**TASK STATEMENT**
First find the line with "- (∫ U, (N : ℝ) - (ρ (plaquetteHolonomy U y" in the entries below, then set down exactly every line through the line with "((r.N : ℝ) - (r.ρ (plaquetteHolonomy U x", that line included.

** AVAILABLE DATA follows **

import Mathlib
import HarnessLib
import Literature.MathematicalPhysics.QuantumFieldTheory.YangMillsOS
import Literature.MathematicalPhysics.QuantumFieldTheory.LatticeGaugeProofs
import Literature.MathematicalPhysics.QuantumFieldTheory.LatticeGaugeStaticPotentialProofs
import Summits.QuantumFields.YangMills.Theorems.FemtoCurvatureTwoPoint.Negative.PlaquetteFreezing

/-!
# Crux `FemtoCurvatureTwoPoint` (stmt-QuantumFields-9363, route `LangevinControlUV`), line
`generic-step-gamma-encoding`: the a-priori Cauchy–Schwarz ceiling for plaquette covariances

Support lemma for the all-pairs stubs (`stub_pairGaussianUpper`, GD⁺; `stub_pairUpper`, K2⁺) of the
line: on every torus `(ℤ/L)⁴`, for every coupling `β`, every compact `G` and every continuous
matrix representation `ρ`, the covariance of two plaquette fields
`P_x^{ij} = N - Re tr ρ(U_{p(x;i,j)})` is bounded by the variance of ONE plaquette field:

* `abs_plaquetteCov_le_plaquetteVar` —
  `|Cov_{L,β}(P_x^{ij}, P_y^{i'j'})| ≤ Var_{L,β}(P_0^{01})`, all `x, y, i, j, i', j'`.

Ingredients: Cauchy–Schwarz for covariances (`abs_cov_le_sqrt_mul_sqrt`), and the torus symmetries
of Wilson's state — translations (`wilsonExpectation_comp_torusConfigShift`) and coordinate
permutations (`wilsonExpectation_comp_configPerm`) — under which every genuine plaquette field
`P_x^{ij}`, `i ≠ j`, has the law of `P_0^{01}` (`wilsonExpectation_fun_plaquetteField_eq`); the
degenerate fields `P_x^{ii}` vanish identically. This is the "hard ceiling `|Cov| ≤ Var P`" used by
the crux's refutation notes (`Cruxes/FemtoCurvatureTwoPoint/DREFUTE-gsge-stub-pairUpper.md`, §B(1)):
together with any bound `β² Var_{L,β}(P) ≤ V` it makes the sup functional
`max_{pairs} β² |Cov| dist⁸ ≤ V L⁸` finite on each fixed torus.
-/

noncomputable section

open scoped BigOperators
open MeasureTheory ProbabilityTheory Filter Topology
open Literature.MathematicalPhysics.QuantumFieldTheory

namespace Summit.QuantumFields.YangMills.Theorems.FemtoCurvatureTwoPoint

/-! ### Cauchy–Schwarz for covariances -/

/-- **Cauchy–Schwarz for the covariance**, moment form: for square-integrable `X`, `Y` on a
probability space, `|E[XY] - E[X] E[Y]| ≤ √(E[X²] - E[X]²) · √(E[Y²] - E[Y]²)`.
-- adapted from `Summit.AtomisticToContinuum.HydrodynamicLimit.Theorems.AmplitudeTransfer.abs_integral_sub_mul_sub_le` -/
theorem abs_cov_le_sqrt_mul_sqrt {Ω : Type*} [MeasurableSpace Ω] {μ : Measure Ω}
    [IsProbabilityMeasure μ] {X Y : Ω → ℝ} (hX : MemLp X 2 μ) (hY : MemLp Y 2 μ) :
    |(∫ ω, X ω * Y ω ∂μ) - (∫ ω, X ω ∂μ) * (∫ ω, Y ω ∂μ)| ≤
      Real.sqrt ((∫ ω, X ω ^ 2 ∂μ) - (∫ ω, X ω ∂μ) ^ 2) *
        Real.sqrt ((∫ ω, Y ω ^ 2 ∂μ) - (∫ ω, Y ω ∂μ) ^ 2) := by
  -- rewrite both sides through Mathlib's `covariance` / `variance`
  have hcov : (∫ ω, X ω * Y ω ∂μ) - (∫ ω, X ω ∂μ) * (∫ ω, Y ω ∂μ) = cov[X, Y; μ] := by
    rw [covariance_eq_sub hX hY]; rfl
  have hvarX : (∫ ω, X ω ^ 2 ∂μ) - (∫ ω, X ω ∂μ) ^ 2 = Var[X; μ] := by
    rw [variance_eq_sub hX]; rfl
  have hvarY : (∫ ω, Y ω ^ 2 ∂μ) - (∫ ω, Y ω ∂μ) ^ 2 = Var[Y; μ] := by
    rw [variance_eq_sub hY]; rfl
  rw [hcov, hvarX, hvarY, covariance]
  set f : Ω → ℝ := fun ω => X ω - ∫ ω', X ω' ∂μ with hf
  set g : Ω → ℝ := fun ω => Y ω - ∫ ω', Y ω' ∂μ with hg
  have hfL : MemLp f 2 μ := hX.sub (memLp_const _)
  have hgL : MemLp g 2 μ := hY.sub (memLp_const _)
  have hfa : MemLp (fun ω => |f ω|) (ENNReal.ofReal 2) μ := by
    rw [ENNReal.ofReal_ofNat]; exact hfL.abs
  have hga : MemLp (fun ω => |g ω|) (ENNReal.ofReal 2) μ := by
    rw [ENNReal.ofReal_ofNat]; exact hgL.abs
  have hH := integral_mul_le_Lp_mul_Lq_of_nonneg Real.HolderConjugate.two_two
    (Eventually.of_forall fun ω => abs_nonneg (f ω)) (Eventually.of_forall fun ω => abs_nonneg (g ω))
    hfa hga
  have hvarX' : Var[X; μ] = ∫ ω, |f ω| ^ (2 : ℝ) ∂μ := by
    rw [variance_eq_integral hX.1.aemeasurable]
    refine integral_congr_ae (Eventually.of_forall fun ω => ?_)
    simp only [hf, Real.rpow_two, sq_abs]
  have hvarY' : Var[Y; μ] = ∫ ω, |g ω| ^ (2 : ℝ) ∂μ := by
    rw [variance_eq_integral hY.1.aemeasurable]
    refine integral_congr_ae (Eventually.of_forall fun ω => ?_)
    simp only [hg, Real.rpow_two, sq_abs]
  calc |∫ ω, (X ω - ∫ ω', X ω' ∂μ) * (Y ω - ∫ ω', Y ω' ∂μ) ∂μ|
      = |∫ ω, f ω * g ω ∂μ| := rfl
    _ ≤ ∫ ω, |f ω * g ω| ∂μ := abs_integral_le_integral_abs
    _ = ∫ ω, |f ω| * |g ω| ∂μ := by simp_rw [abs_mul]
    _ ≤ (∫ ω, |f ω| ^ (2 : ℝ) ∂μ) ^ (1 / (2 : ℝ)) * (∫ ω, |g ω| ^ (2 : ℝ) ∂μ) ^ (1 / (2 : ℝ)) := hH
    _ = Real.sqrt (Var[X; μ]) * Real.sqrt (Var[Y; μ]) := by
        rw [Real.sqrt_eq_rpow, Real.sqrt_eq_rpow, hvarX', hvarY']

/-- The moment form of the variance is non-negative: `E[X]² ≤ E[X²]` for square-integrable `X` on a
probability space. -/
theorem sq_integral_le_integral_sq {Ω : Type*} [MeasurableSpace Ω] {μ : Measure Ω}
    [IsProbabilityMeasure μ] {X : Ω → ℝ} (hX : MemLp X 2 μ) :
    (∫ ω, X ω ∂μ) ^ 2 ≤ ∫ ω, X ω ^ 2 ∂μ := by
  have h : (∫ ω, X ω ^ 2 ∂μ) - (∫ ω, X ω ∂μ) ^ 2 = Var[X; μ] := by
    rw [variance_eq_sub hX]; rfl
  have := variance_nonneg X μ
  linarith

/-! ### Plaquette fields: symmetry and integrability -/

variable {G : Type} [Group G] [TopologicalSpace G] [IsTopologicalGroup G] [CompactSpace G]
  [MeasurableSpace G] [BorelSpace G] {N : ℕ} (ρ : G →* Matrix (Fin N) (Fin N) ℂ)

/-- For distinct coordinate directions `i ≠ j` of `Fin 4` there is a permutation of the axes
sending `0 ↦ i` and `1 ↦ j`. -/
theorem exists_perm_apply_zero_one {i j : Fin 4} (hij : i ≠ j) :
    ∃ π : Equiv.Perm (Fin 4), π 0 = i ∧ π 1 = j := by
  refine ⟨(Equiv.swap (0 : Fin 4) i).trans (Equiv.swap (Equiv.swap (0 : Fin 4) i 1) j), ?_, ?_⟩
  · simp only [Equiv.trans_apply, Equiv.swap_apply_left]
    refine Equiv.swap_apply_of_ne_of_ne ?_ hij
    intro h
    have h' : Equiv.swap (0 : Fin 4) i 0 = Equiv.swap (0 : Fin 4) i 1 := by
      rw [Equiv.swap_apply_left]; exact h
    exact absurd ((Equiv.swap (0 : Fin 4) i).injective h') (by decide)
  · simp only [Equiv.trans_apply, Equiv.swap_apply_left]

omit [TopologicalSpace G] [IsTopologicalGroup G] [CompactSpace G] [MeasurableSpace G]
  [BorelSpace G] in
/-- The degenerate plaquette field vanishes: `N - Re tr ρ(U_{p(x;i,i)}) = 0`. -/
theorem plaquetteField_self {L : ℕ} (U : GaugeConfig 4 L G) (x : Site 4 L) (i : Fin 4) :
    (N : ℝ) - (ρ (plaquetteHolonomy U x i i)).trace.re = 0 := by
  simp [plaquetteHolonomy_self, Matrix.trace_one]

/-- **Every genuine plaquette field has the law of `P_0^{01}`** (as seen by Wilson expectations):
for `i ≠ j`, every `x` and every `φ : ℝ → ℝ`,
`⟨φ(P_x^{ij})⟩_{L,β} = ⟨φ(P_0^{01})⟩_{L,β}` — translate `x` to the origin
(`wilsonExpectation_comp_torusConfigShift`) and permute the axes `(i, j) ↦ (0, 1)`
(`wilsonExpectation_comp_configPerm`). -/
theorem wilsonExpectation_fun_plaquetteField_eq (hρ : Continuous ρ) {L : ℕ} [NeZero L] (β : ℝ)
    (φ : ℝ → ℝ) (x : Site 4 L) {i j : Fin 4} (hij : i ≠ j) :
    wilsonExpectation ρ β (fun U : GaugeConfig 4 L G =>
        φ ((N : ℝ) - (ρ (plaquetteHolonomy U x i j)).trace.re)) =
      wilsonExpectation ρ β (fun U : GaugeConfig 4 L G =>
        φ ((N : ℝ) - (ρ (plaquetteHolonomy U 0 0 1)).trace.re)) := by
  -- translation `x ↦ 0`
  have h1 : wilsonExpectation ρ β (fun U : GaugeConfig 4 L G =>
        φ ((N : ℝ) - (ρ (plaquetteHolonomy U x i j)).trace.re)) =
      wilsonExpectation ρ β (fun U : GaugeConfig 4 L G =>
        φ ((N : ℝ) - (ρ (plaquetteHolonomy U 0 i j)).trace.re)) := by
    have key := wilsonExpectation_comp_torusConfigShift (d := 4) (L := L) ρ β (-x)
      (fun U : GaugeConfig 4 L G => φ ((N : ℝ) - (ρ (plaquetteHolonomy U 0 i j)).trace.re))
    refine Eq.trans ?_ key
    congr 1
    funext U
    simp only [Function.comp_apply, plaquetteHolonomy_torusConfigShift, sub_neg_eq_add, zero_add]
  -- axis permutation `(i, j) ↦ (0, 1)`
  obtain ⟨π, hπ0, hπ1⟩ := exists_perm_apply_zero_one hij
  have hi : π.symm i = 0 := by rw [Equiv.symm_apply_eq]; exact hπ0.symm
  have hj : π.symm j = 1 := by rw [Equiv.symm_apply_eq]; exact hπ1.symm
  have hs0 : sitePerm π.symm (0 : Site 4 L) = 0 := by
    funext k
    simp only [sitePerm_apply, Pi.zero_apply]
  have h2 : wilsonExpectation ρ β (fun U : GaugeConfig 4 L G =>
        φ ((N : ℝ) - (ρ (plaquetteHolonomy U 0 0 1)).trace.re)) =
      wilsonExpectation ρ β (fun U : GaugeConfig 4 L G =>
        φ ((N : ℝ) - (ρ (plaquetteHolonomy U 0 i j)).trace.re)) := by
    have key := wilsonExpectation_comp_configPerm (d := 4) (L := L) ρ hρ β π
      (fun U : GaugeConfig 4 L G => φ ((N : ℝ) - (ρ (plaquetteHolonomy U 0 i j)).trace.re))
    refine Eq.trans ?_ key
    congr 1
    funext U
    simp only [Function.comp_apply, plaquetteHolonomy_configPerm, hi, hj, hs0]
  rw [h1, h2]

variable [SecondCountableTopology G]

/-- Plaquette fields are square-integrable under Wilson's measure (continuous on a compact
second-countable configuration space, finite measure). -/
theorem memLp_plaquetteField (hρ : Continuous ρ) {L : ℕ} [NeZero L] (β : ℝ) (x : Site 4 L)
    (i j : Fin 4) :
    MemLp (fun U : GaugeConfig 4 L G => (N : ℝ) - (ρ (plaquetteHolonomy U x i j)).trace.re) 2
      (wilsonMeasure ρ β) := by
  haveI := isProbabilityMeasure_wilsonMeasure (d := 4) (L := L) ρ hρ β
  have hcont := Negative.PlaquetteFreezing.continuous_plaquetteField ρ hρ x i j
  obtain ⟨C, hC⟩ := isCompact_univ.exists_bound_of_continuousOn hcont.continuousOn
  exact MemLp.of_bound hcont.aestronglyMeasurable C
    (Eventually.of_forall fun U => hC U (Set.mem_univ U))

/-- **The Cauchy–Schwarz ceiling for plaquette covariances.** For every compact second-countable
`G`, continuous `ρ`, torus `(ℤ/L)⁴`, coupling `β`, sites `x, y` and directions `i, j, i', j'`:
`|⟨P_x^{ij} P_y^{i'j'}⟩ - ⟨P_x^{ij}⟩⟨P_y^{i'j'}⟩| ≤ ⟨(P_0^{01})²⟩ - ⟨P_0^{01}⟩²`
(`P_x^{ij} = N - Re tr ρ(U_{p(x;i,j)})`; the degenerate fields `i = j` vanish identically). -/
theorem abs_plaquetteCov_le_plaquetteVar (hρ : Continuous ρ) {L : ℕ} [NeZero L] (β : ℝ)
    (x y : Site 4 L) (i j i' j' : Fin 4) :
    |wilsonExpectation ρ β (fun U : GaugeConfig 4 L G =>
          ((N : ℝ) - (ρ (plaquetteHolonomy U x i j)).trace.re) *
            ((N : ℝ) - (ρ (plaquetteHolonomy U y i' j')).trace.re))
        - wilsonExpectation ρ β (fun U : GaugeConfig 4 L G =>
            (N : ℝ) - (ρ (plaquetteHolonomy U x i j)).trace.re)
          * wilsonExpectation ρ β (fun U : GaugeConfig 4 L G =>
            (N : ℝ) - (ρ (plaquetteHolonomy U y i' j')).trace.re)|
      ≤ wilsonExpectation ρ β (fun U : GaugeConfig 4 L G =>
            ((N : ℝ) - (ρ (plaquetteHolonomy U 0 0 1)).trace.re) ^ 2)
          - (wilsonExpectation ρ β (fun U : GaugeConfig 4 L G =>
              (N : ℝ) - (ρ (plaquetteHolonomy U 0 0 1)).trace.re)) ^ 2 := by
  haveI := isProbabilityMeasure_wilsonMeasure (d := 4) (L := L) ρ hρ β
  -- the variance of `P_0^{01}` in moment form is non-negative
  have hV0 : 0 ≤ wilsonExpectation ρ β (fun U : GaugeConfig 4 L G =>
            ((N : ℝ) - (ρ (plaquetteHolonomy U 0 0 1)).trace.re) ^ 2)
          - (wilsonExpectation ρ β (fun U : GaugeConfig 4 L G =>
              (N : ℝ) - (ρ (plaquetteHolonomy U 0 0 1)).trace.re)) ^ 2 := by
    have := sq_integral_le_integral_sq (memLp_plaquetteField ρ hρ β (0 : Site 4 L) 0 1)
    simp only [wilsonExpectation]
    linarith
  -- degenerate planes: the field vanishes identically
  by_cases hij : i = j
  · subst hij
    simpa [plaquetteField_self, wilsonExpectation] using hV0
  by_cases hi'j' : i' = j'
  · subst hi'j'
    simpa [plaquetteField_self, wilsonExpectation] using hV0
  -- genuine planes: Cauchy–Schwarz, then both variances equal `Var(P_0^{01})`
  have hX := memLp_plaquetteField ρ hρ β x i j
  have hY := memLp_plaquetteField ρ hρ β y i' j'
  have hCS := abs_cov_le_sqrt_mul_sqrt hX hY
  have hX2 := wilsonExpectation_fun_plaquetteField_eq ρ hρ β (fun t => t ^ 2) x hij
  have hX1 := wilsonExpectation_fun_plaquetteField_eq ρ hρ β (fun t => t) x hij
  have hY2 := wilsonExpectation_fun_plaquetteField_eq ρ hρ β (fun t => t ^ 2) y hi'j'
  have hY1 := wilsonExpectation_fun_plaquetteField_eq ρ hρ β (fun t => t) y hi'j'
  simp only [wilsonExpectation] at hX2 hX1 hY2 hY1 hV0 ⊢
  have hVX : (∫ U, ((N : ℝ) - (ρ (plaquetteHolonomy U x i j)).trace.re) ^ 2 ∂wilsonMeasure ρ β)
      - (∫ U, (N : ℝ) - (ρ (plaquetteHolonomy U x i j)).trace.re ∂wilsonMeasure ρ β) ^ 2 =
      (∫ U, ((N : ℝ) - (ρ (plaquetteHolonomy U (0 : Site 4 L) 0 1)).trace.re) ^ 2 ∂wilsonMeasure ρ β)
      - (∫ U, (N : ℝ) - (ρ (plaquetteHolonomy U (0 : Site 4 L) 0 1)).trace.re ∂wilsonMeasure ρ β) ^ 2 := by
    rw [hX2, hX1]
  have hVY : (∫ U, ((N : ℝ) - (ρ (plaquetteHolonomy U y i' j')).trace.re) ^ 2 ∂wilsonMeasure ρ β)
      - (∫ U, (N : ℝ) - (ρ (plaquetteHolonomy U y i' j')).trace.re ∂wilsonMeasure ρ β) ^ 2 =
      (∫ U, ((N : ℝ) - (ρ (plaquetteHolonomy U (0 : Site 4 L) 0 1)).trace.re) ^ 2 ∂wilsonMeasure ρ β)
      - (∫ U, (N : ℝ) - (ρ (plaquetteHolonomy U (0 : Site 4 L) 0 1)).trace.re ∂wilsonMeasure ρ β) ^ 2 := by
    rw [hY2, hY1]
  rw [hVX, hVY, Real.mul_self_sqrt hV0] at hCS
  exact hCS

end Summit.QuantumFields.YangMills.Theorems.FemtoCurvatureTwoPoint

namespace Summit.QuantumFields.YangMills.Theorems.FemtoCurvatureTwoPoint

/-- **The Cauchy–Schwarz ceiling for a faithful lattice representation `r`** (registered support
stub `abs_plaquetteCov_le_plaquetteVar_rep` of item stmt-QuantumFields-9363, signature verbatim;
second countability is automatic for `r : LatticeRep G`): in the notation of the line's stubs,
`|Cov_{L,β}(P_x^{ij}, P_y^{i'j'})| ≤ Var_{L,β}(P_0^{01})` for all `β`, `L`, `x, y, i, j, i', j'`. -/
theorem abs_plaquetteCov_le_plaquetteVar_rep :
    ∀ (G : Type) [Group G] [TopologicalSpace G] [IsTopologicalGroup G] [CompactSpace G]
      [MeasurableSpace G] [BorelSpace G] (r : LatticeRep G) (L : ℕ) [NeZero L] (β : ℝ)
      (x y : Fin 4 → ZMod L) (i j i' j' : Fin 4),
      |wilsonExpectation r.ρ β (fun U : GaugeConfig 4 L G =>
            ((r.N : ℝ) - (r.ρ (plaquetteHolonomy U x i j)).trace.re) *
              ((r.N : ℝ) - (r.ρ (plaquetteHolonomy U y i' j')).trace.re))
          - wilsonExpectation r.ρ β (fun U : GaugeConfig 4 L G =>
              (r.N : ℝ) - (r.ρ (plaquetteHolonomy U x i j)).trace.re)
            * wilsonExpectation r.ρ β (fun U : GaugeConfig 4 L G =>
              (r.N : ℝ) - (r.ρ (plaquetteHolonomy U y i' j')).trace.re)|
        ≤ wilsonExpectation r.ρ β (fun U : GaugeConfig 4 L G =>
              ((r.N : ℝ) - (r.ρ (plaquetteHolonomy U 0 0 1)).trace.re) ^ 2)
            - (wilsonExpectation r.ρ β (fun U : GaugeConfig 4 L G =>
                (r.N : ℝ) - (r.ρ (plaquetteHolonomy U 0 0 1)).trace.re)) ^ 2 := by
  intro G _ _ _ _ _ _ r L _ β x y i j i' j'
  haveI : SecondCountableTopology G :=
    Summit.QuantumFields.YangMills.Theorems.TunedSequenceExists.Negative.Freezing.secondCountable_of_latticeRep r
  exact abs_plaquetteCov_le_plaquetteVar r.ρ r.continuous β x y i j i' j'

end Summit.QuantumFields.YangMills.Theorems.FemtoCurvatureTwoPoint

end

** End of AVAILABLE DATA **

**THE COMPLETED TASK**
      - (∫ U, (N : ℝ) - (ρ (plaquetteHolonomy U y i' j')).trace.re ∂wilsonMeasure ρ β) ^ 2 =
      (∫ U, ((N : ℝ) - (ρ (plaquetteHolonomy U (0 : Site 4 L) 0 1)).trace.re) ^ 2 ∂wilsonMeasure ρ β)
      - (∫ U, (N : ℝ) - (ρ (plaquetteHolonomy U (0 : Site 4 L) 0 1)).trace.re ∂wilsonMeasure ρ β) ^ 2 := by
    rw [hY2, hY1]
  rw [hVX, hVY, Real.mul_self_sqrt hV0] at hCS
  exact hCS

end Summit.QuantumFields.YangMills.Theorems.FemtoCurvatureTwoPoint

namespace Summit.QuantumFields.YangMills.Theorems.FemtoCurvatureTwoPoint

/-- **The Cauchy–Schwarz ceiling for a faithful lattice representation `r`** (registered support
stub `abs_plaquetteCov_le_plaquetteVar_rep` of item stmt-QuantumFields-9363, signature verbatim;
second countability is automatic for `r : LatticeRep G`): in the notation of the line's stubs,
`|Cov_{L,β}(P_x^{ij}, P_y^{i'j'})| ≤ Var_{L,β}(P_0^{01})` for all `β`, `L`, `x, y, i, j, i', j'`. -/
theorem abs_plaquetteCov_le_plaquetteVar_rep :
    ∀ (G : Type) [Group G] [TopologicalSpace G] [IsTopologicalGroup G] [CompactSpace G]
      [MeasurableSpace G] [BorelSpace G] (r : LatticeRep G) (L : ℕ) [NeZero L] (β : ℝ)
      (x y : Fin 4 → ZMod L) (i j i' j' : Fin 4),
      |wilsonExpectation r.ρ β (fun U : GaugeConfig 4 L G =>
            ((r.N : ℝ) - (r.ρ (plaquetteHolonomy U x i j)).trace.re) *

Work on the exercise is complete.